**WORK INSTRUCTIONS**
In the entries below, find each line with the string "hpos" and copy it.

**RECORDS SUPPLIED**

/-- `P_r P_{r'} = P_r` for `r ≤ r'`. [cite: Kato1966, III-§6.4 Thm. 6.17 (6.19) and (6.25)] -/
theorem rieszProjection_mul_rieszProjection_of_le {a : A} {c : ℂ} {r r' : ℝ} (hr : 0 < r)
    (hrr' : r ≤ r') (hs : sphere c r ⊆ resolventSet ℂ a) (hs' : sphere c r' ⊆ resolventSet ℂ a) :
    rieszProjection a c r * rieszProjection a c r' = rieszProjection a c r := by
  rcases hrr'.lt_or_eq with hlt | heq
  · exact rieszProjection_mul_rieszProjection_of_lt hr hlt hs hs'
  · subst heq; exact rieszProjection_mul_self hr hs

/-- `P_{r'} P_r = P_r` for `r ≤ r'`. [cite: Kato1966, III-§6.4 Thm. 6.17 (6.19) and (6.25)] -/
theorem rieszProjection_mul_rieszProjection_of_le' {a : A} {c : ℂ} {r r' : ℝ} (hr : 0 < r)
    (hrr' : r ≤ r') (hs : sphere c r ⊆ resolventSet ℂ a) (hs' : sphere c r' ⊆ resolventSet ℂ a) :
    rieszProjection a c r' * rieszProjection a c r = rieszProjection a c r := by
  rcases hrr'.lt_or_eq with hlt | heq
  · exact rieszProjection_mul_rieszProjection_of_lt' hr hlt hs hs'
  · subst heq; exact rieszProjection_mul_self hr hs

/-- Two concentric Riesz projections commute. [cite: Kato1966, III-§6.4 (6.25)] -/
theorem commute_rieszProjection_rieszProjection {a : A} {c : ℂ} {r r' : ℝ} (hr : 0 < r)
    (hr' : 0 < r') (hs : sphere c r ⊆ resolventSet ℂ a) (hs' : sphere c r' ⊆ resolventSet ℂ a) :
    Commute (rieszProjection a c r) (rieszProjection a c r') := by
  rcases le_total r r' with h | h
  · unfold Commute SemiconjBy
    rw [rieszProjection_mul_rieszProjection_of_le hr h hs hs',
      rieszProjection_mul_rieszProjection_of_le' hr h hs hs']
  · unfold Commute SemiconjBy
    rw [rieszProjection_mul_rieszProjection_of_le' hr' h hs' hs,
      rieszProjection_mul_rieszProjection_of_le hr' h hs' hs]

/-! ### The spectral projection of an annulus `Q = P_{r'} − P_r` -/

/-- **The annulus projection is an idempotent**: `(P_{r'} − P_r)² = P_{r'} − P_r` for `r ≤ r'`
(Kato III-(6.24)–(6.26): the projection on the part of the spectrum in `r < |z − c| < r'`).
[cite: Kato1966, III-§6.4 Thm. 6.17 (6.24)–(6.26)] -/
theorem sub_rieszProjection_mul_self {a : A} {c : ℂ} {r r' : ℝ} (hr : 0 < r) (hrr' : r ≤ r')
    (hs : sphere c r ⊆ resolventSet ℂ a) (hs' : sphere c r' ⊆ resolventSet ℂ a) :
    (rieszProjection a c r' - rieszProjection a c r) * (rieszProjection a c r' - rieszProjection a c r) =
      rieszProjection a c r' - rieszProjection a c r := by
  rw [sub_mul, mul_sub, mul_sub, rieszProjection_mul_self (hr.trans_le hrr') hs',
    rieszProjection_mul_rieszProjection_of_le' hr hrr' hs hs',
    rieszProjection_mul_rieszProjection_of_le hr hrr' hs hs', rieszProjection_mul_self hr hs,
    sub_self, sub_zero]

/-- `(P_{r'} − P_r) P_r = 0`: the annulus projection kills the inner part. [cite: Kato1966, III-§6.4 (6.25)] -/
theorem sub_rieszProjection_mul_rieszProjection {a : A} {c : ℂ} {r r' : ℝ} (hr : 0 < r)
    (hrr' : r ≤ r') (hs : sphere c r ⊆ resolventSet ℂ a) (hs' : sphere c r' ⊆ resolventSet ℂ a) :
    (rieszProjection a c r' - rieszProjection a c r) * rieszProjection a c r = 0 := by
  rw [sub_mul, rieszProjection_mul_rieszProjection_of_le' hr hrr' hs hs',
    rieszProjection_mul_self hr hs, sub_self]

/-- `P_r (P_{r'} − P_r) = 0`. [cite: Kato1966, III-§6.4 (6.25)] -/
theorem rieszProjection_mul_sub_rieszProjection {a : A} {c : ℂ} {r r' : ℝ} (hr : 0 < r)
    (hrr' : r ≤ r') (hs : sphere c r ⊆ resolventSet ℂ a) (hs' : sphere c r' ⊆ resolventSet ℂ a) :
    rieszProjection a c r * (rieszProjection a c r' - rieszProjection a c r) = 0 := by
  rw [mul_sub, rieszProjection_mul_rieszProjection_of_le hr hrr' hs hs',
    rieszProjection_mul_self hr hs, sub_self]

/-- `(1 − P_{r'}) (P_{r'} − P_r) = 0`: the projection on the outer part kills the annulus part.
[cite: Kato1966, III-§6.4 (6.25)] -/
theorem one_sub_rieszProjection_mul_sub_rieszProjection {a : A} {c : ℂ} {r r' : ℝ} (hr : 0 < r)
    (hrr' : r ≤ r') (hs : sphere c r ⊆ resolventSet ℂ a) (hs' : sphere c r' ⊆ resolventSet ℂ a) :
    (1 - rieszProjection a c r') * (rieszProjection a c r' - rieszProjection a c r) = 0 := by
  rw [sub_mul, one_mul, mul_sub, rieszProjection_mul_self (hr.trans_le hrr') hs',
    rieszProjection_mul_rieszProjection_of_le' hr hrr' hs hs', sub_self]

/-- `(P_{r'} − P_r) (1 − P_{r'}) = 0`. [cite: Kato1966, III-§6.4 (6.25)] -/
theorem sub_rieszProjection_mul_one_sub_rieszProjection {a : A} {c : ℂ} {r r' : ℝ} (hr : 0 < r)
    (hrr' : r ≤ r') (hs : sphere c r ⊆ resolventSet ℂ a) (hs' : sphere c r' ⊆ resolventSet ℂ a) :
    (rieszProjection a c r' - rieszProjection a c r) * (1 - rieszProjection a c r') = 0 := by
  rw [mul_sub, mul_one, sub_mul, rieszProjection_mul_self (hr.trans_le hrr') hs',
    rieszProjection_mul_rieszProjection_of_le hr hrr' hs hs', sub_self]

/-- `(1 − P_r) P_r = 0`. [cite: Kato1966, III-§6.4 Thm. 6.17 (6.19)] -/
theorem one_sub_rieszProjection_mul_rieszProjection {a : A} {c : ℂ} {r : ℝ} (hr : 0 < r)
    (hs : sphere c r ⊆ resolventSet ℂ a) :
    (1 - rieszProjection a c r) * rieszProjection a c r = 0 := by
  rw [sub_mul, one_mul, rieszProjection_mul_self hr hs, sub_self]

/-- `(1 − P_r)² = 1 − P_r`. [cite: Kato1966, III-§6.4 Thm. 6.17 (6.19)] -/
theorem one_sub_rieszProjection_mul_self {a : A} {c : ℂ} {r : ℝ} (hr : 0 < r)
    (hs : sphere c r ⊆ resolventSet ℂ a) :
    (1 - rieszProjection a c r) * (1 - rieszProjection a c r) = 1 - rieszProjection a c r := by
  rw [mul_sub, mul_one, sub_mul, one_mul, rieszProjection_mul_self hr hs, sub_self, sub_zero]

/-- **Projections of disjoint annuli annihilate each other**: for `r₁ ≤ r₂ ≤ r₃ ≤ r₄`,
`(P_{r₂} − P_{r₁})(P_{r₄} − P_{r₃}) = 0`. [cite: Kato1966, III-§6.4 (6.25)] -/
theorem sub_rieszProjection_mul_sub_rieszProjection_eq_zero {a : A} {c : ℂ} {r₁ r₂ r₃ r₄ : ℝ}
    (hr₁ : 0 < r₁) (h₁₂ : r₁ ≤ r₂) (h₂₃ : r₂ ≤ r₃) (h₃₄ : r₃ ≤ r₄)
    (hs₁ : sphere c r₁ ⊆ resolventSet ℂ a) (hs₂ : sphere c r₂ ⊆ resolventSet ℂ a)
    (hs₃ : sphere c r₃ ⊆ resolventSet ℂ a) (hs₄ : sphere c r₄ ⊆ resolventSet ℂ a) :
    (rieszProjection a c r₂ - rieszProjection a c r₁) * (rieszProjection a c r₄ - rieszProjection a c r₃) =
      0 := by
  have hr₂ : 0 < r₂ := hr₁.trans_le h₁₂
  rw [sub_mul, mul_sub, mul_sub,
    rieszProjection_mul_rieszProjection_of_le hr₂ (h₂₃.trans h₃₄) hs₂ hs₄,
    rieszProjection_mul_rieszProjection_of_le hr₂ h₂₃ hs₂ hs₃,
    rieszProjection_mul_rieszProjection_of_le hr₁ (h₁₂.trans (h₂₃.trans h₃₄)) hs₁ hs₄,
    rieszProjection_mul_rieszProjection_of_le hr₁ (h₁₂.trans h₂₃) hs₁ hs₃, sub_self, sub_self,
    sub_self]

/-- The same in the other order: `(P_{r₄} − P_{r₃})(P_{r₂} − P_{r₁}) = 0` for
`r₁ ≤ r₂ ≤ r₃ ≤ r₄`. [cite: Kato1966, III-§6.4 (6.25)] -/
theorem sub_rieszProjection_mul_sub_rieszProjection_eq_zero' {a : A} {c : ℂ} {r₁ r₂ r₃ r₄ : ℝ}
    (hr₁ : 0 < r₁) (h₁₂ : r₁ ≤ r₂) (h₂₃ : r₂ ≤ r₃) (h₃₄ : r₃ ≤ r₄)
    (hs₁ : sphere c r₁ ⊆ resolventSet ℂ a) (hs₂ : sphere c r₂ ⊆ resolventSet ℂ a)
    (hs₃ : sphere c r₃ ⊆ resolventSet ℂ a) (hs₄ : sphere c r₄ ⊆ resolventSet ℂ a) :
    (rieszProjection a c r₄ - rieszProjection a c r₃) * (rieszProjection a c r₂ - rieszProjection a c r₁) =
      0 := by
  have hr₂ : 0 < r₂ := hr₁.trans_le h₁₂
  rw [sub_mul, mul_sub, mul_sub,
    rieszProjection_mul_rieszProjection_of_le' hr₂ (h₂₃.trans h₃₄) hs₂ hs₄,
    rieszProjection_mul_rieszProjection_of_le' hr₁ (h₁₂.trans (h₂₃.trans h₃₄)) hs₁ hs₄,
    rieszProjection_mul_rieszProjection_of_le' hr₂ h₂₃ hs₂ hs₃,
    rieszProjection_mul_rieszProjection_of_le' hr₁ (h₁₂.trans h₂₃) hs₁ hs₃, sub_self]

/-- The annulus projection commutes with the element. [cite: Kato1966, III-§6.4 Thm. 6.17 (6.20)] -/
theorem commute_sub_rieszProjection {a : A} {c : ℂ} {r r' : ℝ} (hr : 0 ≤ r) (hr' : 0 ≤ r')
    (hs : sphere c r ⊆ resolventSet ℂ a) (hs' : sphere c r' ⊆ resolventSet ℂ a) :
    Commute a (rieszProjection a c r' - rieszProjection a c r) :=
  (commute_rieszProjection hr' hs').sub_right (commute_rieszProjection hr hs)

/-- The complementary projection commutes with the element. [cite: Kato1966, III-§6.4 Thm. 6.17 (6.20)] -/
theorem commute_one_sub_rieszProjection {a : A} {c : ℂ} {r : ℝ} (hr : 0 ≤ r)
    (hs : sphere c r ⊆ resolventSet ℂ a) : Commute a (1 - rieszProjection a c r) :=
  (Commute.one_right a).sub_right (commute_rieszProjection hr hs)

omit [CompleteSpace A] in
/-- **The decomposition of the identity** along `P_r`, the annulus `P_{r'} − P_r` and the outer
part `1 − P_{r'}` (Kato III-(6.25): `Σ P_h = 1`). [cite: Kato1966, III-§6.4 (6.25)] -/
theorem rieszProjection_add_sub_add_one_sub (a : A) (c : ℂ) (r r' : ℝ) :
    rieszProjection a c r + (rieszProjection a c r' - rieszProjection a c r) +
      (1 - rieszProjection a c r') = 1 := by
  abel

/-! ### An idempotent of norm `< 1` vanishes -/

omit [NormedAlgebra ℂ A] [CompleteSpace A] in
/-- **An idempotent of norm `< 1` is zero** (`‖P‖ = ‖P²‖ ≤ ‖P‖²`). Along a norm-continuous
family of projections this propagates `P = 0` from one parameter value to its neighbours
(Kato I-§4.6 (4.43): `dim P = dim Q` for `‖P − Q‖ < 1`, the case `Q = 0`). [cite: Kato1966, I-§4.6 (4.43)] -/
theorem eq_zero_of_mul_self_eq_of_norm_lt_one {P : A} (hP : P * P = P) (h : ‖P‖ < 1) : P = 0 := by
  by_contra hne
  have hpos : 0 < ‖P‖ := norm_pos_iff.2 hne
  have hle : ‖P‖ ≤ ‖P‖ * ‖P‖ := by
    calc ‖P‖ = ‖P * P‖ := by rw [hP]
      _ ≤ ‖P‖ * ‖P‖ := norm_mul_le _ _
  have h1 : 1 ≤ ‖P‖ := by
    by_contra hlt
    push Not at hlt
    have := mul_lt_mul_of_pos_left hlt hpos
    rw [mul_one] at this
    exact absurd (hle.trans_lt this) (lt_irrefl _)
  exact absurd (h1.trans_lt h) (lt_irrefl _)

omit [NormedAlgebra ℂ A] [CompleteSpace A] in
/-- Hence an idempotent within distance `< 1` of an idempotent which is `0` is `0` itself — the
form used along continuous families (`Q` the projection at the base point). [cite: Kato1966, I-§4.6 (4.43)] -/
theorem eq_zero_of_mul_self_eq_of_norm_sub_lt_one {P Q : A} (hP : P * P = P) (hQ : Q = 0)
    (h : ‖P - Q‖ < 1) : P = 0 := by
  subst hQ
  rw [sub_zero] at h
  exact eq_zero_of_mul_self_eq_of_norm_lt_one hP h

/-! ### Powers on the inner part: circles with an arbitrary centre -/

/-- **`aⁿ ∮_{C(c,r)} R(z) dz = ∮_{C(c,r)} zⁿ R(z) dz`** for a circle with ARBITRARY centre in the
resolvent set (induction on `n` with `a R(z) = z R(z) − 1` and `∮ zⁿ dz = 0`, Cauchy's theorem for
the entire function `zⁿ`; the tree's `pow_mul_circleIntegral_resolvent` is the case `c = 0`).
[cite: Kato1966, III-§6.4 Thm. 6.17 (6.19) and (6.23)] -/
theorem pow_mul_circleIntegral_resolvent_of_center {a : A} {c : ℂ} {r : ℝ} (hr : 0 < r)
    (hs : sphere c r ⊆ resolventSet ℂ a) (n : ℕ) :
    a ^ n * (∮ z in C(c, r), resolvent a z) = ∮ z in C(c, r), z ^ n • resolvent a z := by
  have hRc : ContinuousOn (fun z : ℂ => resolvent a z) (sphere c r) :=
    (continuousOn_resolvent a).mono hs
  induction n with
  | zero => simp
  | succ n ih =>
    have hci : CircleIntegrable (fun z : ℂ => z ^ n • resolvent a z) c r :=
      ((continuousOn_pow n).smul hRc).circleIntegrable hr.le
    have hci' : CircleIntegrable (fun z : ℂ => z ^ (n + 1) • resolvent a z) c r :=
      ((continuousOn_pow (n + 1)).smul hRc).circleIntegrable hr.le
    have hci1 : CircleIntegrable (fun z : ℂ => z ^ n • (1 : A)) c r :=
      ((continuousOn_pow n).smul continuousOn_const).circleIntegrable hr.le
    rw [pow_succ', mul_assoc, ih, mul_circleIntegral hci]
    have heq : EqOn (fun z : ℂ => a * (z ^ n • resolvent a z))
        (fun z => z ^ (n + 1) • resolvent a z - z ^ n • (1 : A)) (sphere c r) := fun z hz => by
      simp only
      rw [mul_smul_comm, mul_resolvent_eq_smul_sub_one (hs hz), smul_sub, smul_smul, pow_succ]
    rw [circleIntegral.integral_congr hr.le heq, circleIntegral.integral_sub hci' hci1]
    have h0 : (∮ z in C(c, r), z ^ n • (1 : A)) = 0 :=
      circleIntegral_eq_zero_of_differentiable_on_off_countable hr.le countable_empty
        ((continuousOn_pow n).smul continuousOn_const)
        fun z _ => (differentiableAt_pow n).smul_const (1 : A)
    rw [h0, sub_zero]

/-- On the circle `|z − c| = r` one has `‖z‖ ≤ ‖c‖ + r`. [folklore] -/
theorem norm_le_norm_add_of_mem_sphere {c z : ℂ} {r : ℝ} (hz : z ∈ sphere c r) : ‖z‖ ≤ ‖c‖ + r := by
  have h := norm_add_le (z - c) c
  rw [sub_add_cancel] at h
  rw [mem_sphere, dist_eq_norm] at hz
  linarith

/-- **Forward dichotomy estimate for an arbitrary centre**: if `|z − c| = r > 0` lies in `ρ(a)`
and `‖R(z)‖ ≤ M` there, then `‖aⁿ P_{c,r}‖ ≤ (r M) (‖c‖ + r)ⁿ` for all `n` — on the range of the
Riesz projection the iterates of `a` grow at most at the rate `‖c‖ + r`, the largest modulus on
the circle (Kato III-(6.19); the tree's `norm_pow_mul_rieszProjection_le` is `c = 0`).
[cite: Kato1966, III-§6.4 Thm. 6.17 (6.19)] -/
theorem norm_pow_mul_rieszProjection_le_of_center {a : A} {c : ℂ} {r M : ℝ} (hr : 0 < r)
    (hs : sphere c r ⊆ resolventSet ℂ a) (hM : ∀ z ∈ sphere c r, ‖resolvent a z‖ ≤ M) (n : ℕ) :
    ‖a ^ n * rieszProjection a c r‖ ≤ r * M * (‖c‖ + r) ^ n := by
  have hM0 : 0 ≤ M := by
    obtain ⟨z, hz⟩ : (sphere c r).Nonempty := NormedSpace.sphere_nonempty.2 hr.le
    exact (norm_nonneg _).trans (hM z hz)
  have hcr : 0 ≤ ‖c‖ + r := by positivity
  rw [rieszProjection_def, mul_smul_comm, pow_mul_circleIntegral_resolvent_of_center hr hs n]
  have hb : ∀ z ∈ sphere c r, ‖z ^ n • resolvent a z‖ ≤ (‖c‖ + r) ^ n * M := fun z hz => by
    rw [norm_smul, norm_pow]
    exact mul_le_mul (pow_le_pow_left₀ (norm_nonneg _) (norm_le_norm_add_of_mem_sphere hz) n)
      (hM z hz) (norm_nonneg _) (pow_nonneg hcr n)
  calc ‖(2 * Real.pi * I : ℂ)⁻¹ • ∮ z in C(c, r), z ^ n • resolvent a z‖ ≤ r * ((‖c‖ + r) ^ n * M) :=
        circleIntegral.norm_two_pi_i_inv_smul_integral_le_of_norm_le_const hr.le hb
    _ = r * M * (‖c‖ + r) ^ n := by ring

**WRITTEN ANSWER**
  have hpos : 0 < ‖P‖ := norm_pos_iff.2 hne
    have := mul_lt_mul_of_pos_left hlt hpos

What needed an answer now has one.